The security industry has spent the past 18 months buying AI tools on a specific implicit promise: that hallucinations are a current-generation problem, that reasoning depth will improve as models scale, and that agentic chains will become reliable enough for autonomous operation as training data and architectures mature. A recently published paper by Vishal Sikka and Varin Sikka — “Hallucination Stations: On Some Basic Limitations of Transformer-Based Language Models” — makes a formal argument that the industry is waiting for something the architecture cannot deliver.
The Sikkas are not sceptics from outside the field. Vishal Sikka holds a Stanford PhD supervised by John McCarthy, the person who coined the term “artificial intelligence.” Their argument is not qualitative. It is rooted in computational complexity theory that has been settled since the 1960s.
What the Paper Actually Proves
The core finding is that transformer-based models operate with a fixed compute budget per token. The self-attention mechanism that gives transformers their power is also what constrains them: the amount of computation a model can perform per output token is architecturally bounded. It does not scale with the difficulty of the task. A model reasoning about a three-word classification and a model being asked to reconstruct a complex multi-stage attack chain are allocated the same depth of computation.
This matters because of the Time Hierarchy Theorem — a foundational result in computational complexity that distinguishes problems by the compute required to solve them. Some problems are in complexity classes that provably require more computation than a fixed-budget architecture can perform regardless of training quality or parameter count. For these problems, transformer models will produce plausible-sounding outputs that are not derived from sufficient computation. That is not a description of a bad model. It is a description of what any transformer model will do when asked to solve a problem above its architectural compute ceiling.
The paper also addresses error propagation in agentic chains. When multiple LLM calls are chained — each using the output of the previous as its input — the error compounds rather than cancels. Longer chains do not average out hallucinations. They multiply them.
The Problem Classes Security Uses LLMs For
Security operations happens to rely heavily on exactly the split the paper identifies. Verification-class problems — is this alert consistent with known malicious patterns? does this log line match a known attack signature? is this CVE ID in our asset list? — are tasks where LLMs perform well and the architectural limits are rarely binding. Classification, triage scoring, and pattern matching against known structures are legitimate uses.
Investigation and attribution are different. Reconstructing a multi-stage attack chain from partial telemetry, determining whether a sequence of events indicates a novel attack versus benign coincidence, correlating activity across disparate data sources to form a causal narrative — these are solving-class problems. They require reasoning that builds on itself across many inferential steps. They are precisely the problem class where the fixed compute budget per token is a hard architectural constraint, not a soft one that improves with scale.
The AI SOC products being sold to security teams in 2026 are largely being sold on the promise of the second category while quietly delivering the first.
The Gap Between the Sales Deck and the Architecture
The industry framing for AI security tooling is almost universally progress-oriented: hallucination rates are dropping, context windows are growing, agentic frameworks are maturing. The implication in every vendor briefing is that current limitations are temporary — directional problems that better training will resolve.
What the Sikka paper establishes is that this framing is wrong for a specific and important subset of the tasks these tools are being deployed for. The hallucination problem in complex investigative reasoning is not a quality problem that training will eventually solve.
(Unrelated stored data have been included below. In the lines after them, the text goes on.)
/-! ## §2 The integer-`L` data on W7's booking: anchoring, housing, live families below the cutoff, absorption-free births
[decided toy] -/

/-- THE ANCHORING OF W7's BOOKING ON `ℕ⁴` WITH BLOCKING INTEGER `Lb` [decided toy]: the one localisation domain is the zero block,
every cube is centred at the zero block — which coarsens to itself under any number of `Lb`-fold blockings. [folklore] -/
def anchM (K Lb : ℕ) : Anchoring (BM K) 4 Lb where
  dom := fun _ => {0}
  center := fun _ => 0
  felt_under := fun _ _ _ => ⟨0, Finset.mem_singleton_self _, by funext i; simp [coarsen]⟩

/-- Per-block multiplicity `mB = 1`: one family. [folklore] -/
theorem hmultM (K Lb : ℕ) : ∀ j (x : Fin 4 → ℕ),
    ((BM K).births.filter fun b => (BM K).birthScale b = j ∧ x ∈ (anchM K Lb).dom b).card ≤ 1 := by
  intro j x
  exact (Finset.card_filter_le _ _).trans (Finset.card_singleton ()).le

/-- Met components [decided toy]: the one cube of the current scale (none above the cutoff). [folklore] -/
def compM (K k : ℕ) (_b : (BM K).Birth) : Finset (Fin (K + 1)) :=
  if h : k ≤ K then {⟨k, Nat.lt_succ_of_le h⟩} else ∅

/-- The component's cube has the current scale. [folklore] -/
theorem hscaleM (K : ℕ) : ∀ k b, ∀ q ∈ compM K k b, (BM K).cubeScale q = k := by
  intro k b q hq
  unfold compM at hq
  split_ifs at hq with h
  · rw [Finset.mem_singleton] at hq
    subst hq
    rfl
  · simp at hq

/-- Component volume `v = 1`. [folklore] -/
theorem hvolM (K : ℕ) : ∀ k b, (compM K k b).card ≤ 1 := by
  intro k b; unfold compM; split_ifs <;> simp

/-- Live families of a met component [decided toy]: the family itself AT AND BELOW THE CUTOFF, none above it (no cube lives above
`K`; W8's «none booked above the cutoff»). [folklore] -/
def SM (K k : ℕ) (b : (BM K).Birth) : Finset (BM K).Birth := if k ≤ K then {b} else ∅

/-- Live generations [decided toy]: the family's own generation `0` at and below the cutoff (W7's `{(b,0)}`), none above. [folklore] -/
def SgM (K k : ℕ) (b : (BM K).Birth) : Finset ((BM K).Birth × ℕ) := if k ≤ K then {(b, 0)} else ∅

/-- The dictionary exponent [decided toy]: W7's LIVE `𝒬M K k` (`= ¼·a_K·z₀₀`) at and below the cutoff, `0` above it — so that the
dictionary `hQ` is an EQUATION at every `k` while the step law `hFn` (asked only for `k + 1 ≤ K`) is W7's `FnM_succ`. [folklore] -/
def 𝒬T (K k : ℕ) : Fld 4 ℂ → Fld 4 ℂ → ℂ := if k ≤ K then 𝒬M K k else zeroExp

/-- [folklore] At and below the cutoff the live family is `{b}`. -/
theorem SM_of_le {K k : ℕ} (hk : k ≤ K) (b : (BM K).Birth) : SM K k b = {b} := if_pos hk
/-- [folklore] At and below the cutoff the live generation is `{(b,0)}`. -/
theorem SgM_of_le {K k : ℕ} (hk : k ≤ K) (b : (BM K).Birth) : SgM K k b = {(b, 0)} := if_pos hk
/-- [folklore] Above the cutoff nothing is live. -/
theorem SgM_of_not_le {K k : ℕ} (hk : ¬ k ≤ K) (b : (BM K).Birth) : SgM K k b = ∅ := if_neg hk
/-- [folklore] At and below the cutoff the dictionary exponent is W7's. -/
theorem 𝒬T_of_le {K k : ℕ} (hk : k ≤ K) : 𝒬T K k = 𝒬M K k := if_pos hk
/-- [folklore] Above the cutoff the dictionary exponent vanishes. -/
theorem 𝒬T_of_not_le {K k : ℕ} (hk : ¬ k ≤ K) : 𝒬T K k = zeroExp := if_neg hk

/-- Live families are housed: the family is felt at the component's cube (L-C's `hhoused`). [folklore] -/
theorem hhousedM (K : ℕ) : ∀ k b, ∀ f ∈ SM K k b, ∃ q ∈ compM K k b, f ∈ (BM K).feltAt q := by
  intro k b f hf
  unfold SM at hf
  split_ifs at hf with hk
  · refine ⟨⟨k, Nat.lt_succ_of_le hk⟩, ?_, Finset.mem_singleton.mpr rfl⟩
    unfold compM
    rw [dif_pos hk]
    exact Finset.mem_singleton_self _
  · simp at hf

/-- `hSg`: the live generation is a live family's, born, not from the future. [folklore] -/
theorem hSgT (K : ℕ) : ∀ (k : ℕ) (b : (BM K).Birth), ∀ p ∈ SgM K k b,
    p.1 ∈ SM K k b ∧ (BM K).birthScale p.1 ≤ p.2 ∧ p.2 ≤ k := by
  intro k b p hp
  by_cases hk : k ≤ K
  · rw [SgM_of_le hk, Finset.mem_singleton] at hp
    subst hp
    rw [SM_of_le hk]
    exact ⟨Finset.mem_singleton_self _, le_rfl, Nat.zero_le _⟩
  · rw [SgM_of_not_le hk] at hp
    simp at hp

/-- THE DICTIONARY `hQ` AS AN EQUATION AT EVERY STEP [folklore]: at and below the cutoff W7's `hQM`; above it `0 = ¼·Σ_∅`. -/
theorem hQT (K : ℕ) (b : (BM K).Birth) (k : ℕ) :
    (fun U z => 𝒬T K k U z - (fun (_ : Fld 4 ℂ) => (0 : ℂ)) U) =
      fun U z => ((1 / 4 : ℝ) : ℂ) * ∑ p ∈ SgM K k b,
        (FnM K p.2 k (U + z) - FnM K p.2 k (U + (fun (_ : (BM K).Birth) (_ : ℕ) => (0 : Fld 4 ℂ)) b k)) := by
  by_cases hk : k ≤ K
  · rw [𝒬T_of_le hk, SgM_of_le hk]
    exact hQM K b k
  · rw [𝒬T_of_not_le hk, SgM_of_not_le hk]
    funext U z
    simp [zeroExp]

/-- THE STEP LAW `hFn` AS AN EQUATION below the cutoff [folklore]: W7's `FnM_succ` (the guard `k + 1 ≤ K` puts `𝒬T K k = 𝒬M K k`). -/
theorem hFnT (K k' k : ℕ) (hk : k + 1 ≤ K) (U : Fld 4 ℂ) :
    FnM K k' (k + 1) U =
      wOp (expWeight base₁ (zeroExp + 𝒬T K k)) (flAt (atomW (k + 1))) 0 U (fun z => FnM K k' k (U + z)) := by
  rw [𝒬T_of_le (Nat.le_of_succ_le hk)]
  exact FnM_succ K k' k U

section Rates

variable {Lb : ℕ} (h81 : 81 ≤ Lb) (h120 : Lb ≤ 120)
include h81 h120

/-- `hδf` (I4′) AT THE FACE's RATE `ψ = Lb⁻²` [folklore]: the fresh defect `LW^{−2(k+1)}∕4 ≤ ½·LW^{−2k} ≤ ½·Lb^{−2k}` (`hδfM` then
`psi_le_psiL`); vacuous above the cutoff. -/
theorem hδfT (K : ℕ) : ∀ (k : ℕ) (b : (BM K).Birth), ∀ p ∈ SgM K k b,
    0 ≤ dfW k ∧ dfW k ≤ 1 / 2 * (((Lb : ℝ) ^ 2)⁻¹) ^ (k - p.2) := by
  intro k b p hp
  by_cases hk : k ≤ K
  · rw [SgM_of_le hk] at hp
    obtain ⟨h0, h1⟩ := hδfM K k b p hp
    exact ⟨h0, h1.trans (mul_le_mul_of_nonneg_left
      (pow_le_pow_left₀ psi_pos.le (psi_le_psiL h81 h120) _) (by norm_num))⟩
  · rw [SgM_of_not_le hk] at hp
    simp at hp

/-- `hrate` (I4′) AT THE FACE's RATE [folklore]: the transverse defect `½·LW^{−2(k+1)} ≤ ½·Lb^{−2(k−k′)}` (`hrateM` then `psi_le_psiL`). -/
theorem hrateT (k' k : ℕ) : defW (k + 1) ≤ 1 / 2 * (((Lb : ℝ) ^ 2)⁻¹) ^ (k - k') :=
  (hrateM k' k).trans
    (mul_le_mul_of_nonneg_left (pow_le_pow_left₀ psi_pos.le (psi_le_psiL h81 h120) _) (by norm_num))

/-- `hβ` [folklore]: the dressing envelope `β K j := (LW⁻³)^K` is within `β₀·(Lb⁻³)^{K−j}`, `β₀ = 1` (`tau_pow_le`). -/
theorem hβT (K : ℕ) : ∀ j, j ≤ (BM K).K → (fun _ : ℕ => (LW⁻¹ ^ 3) ^ K) j ≤ 1 * ((Lb : ℝ)⁻¹ ^ 3) ^ ((BM K).K - j) :=
  fun j _ => tau_pow_le h81 h120 K j

end Rates

/-- `habs` — ABSORPTION-FREE BIRTHS WITH EQUALITY [folklore]: `Sabs ≡ ∅`, `A = 0`, and `C·gen b 0 = 2·a_K·(c_M + 3) = (LW⁻³)^K = β K 0`
EXACTLY (W7's birth identity, `hbirthM`), for ANY rate profile and ANY gate. -/
theorem habsM (K : ℕ) (ρ : ℕ → ℝ) (Gate : ℕ → Prop) :
    (TM K).AbsorbsFrom (4 * (1 / 2) / 1) ρ (fun _ : ℕ => (LW⁻¹ ^ 3) ^ K) 0 (fun _ => ∅) Gate := by
  intro b _ _
  rw [Finset.sum_empty, mul_zero, add_zero]
  show 4 * (1 / 2) / 1 * (if (0 : ℕ) = 0 then aM K * (cM + 3) else 0) ≤ (LW⁻¹ ^ 3) ^ K
  rw [if_pos rfl]
  have hc : 0 < cM + 3 := by linarith [cM_pos]
  unfold aM
  rw [show 4 * (1 / 2 : ℝ) / 1 * ((LW⁻¹ ^ 3) ^ K / (2 * (cM + 3)) * (cM + 3)) = (LW⁻¹ ^ 3) ^ K by field_simp; ring]

/-! ## §3 The booking convention on the affine functional: a bounded, attained increment set [folklore] -/

/-- **THE INCREMENT BOUND** [folklore]: for `rel := Eq`, an admissible pair `(U₀, U₁)` of defect `δ_{k+1}` is `U₁ = latMove U₀ p 1`
with `latN p ≤ δ_{k+1}`, and the affine functional's increment is `a_K·‖p₀₀‖ ≤ a_K·δ_{k+1} = lin b 0 k` (later generations: `0 ≤ 0`)
— the realised-increment set of `hsup` is BOUNDED ABOVE by the booked size. -/
theorem osc_le (K : ℕ) (b : (BM K).Birth) (k' k : ℕ) {U₀ U₁ : Fld 4 ℂ}
    (h : RelGauge (fun U U' : Fld 4 ℂ => U = U') latMove latN U₀ U₁ (defW (k + 1))) :
    ‖FnM K k' k U₁ - FnM K k' k U₀‖ ≤ (TM K).lin b k' k := by
  obtain ⟨p, hp, hpδ, rfl⟩ := h
  show _ ≤ (if k' = 0 then aM K * defW (k + 1) else 0)
  by_cases hk : k' = 0
  · subst hk
    simp only [FnM, ↓reduceIte, ev₀₀_latMove, one_mul]
    rw [show (aM K : ℂ) * (ev₀₀ U₀ + ev₀₀ p.1.1 + (shiftM K k : ℂ)) - (aM K : ℂ) * (ev₀₀ U₀ + (shiftM K k : ℂ)) =
        (aM K : ℂ) * ev₀₀ p.1.1 by ring,
      norm_mul, Complex.norm_real, Real.norm_eq_abs, abs_of_pos (aM_pos K)]
    exact mul_le_mul_of_nonneg_left ((norm_dir_le p 0 0).trans hpδ) (aM_pos K).le
  · simp [FnM, hk]

/-- **THE INCREMENT IS ATTAINED** [folklore]: along W5's direction `dirW (k+1) = δ_{k+1}·e₀₀` from the base `0`, the increment IS the
booked size `a_K·δ_{k+1}` (the dressing cancels). -/
theorem osc_dirW (K : ℕ) (b : (BM K).Birth) (k' k : ℕ) :
    ‖FnM K k' k (latMove 0 (dirW (k + 1)) 1) - FnM K k' k 0‖ = (TM K).lin b k' k := by
  show _ = (if k' = 0 then aM K * defW (k + 1) else 0)
  by_cases hk : k' = 0
  · subst hk
    simp only [↓reduceIte, FnM, ev₀₀_move_dirW, ev₀₀_zero, zero_add]
    rw [show (aM K : ℂ) * (((defW (k + 1) : ℝ) : ℂ) + (shiftM K k : ℂ)) - (aM K : ℂ) * (shiftM K k : ℂ) =
        ((aM K * defW (k + 1) : ℝ) : ℂ) by push_cast; ring,
      Complex.norm_real, Real.norm_eq_abs, abs_of_pos (mul_pos (aM_pos K) (defW_pos (k + 1)))]
  · simp [FnM, hk]

/-- `hne` — ADMISSIBLE PAIRS EXIST [folklore]: base `0` (in every window), gauge image along `dirW (k+1)` (defect `δ_{k+1}`), `rel := Eq`. -/
theorem hneM (k : ℕ) : ∃ U₀ ∈ (bondBall 4 (Wm.ρw k) : Set (Fld 4 ℂ)), ∃ U₁ : Fld 4 ℂ,
    RelGauge (fun U U' : Fld 4 ℂ => U = U') latMove latN U₀ U₁ (defW (k + 1)) :=
  ⟨0, zero_mem_windowM k, latMove 0 (dirW (k + 1)) 1, ⟨dirW (k + 1), defW_pos (k + 1), le_rfl, rfl⟩⟩

/-- **`hsup` — THE BOOKED SIZE IS BELOW THE SUP OF THE REALISED INCREMENTS** (row S8's booking convention, stated with `Real.sSup`)
[folklore]: the realised-increment set is bounded above by the booked size (`osc_le`) and contains it (`osc_dirW`), so `lin ≤ sSup`
by `le_csSup` — no junk value: the set is nonempty AND bounded. -/
theorem hsupM (K : ℕ) (b : (BM K).Birth) (k' k : ℕ) :
    (TM K).lin b k' k ≤ sSup {x : ℝ | ∃ U₀ ∈ (bondBall 4 (Wm.ρw k) : Set (Fld 4 ℂ)), ∃ U₁ : Fld 4 ℂ,
      RelGauge (fun U U' : Fld 4 ℂ => U = U') latMove latN U₀ U₁ (defW (k + 1)) ∧
        x = ‖FnM K k' k U₁ - FnM K k' k U₀‖} := by
  refine le_csSup ⟨(TM K).lin b k' k, fun x hx => ?_⟩
    ⟨0, zero_mem_windowM k, latMove 0 (dirW (k + 1)) 1, ⟨dirW (k + 1), defW_pos (k + 1), le_rfl, rfl⟩,
      (osc_dirW K b k' k).symm⟩
  obtain ⟨U₀, _, U₁, hrel, rfl⟩ := hx
  exact osc_le K b k' k hrel

end Summit.QuantumFields.BalabanUV.T4Continuum.NE1p.DressedTerminalWitnessReuse

end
It is a consequence of the architecture operating on a problem in a complexity class that the architecture cannot fully address. This is not an argument the vendors are making, because it does not help them close deals.
Security practitioners making deployment decisions about these tools need to hold a different model in their heads than the one the vendors are providing. The appropriate question is not “how much do I trust this tool’s outputs today versus in six months?” It is “which category of problem am I giving this tool, and is that category one where the architectural limits are binding?”
For triage, alert classification, and known-pattern matching: the tools are genuinely useful, the limits are manageable, and the efficiency gains are real. For novel attack investigation, multi-hop reasoning across sparse evidence, and autonomous agentic response chains: the limitations are not being engineered away. They are proven.
Building autonomous operational dependencies on AI tools for the second category — as a growing number of enterprise security programmes are doing — is building on a mathematical ceiling, not a temporary floor. The industry’s optimism about AI security tooling is not wrong in aggregate. It is wrong about which part of the problem the optimism applies to, and the Sikka paper gives that error a formal name.
The uncomfortable conclusion is not that AI has no place in security operations. It clearly does. The conclusion is that the current trust model — progressively extending autonomy to LLM-based systems under the assumption that limitations are temporary — is the wrong architecture for the problem. Security practitioners who understand where the ceiling sits can use these tools well. Those waiting for the ceiling to lift may wait indefinitely.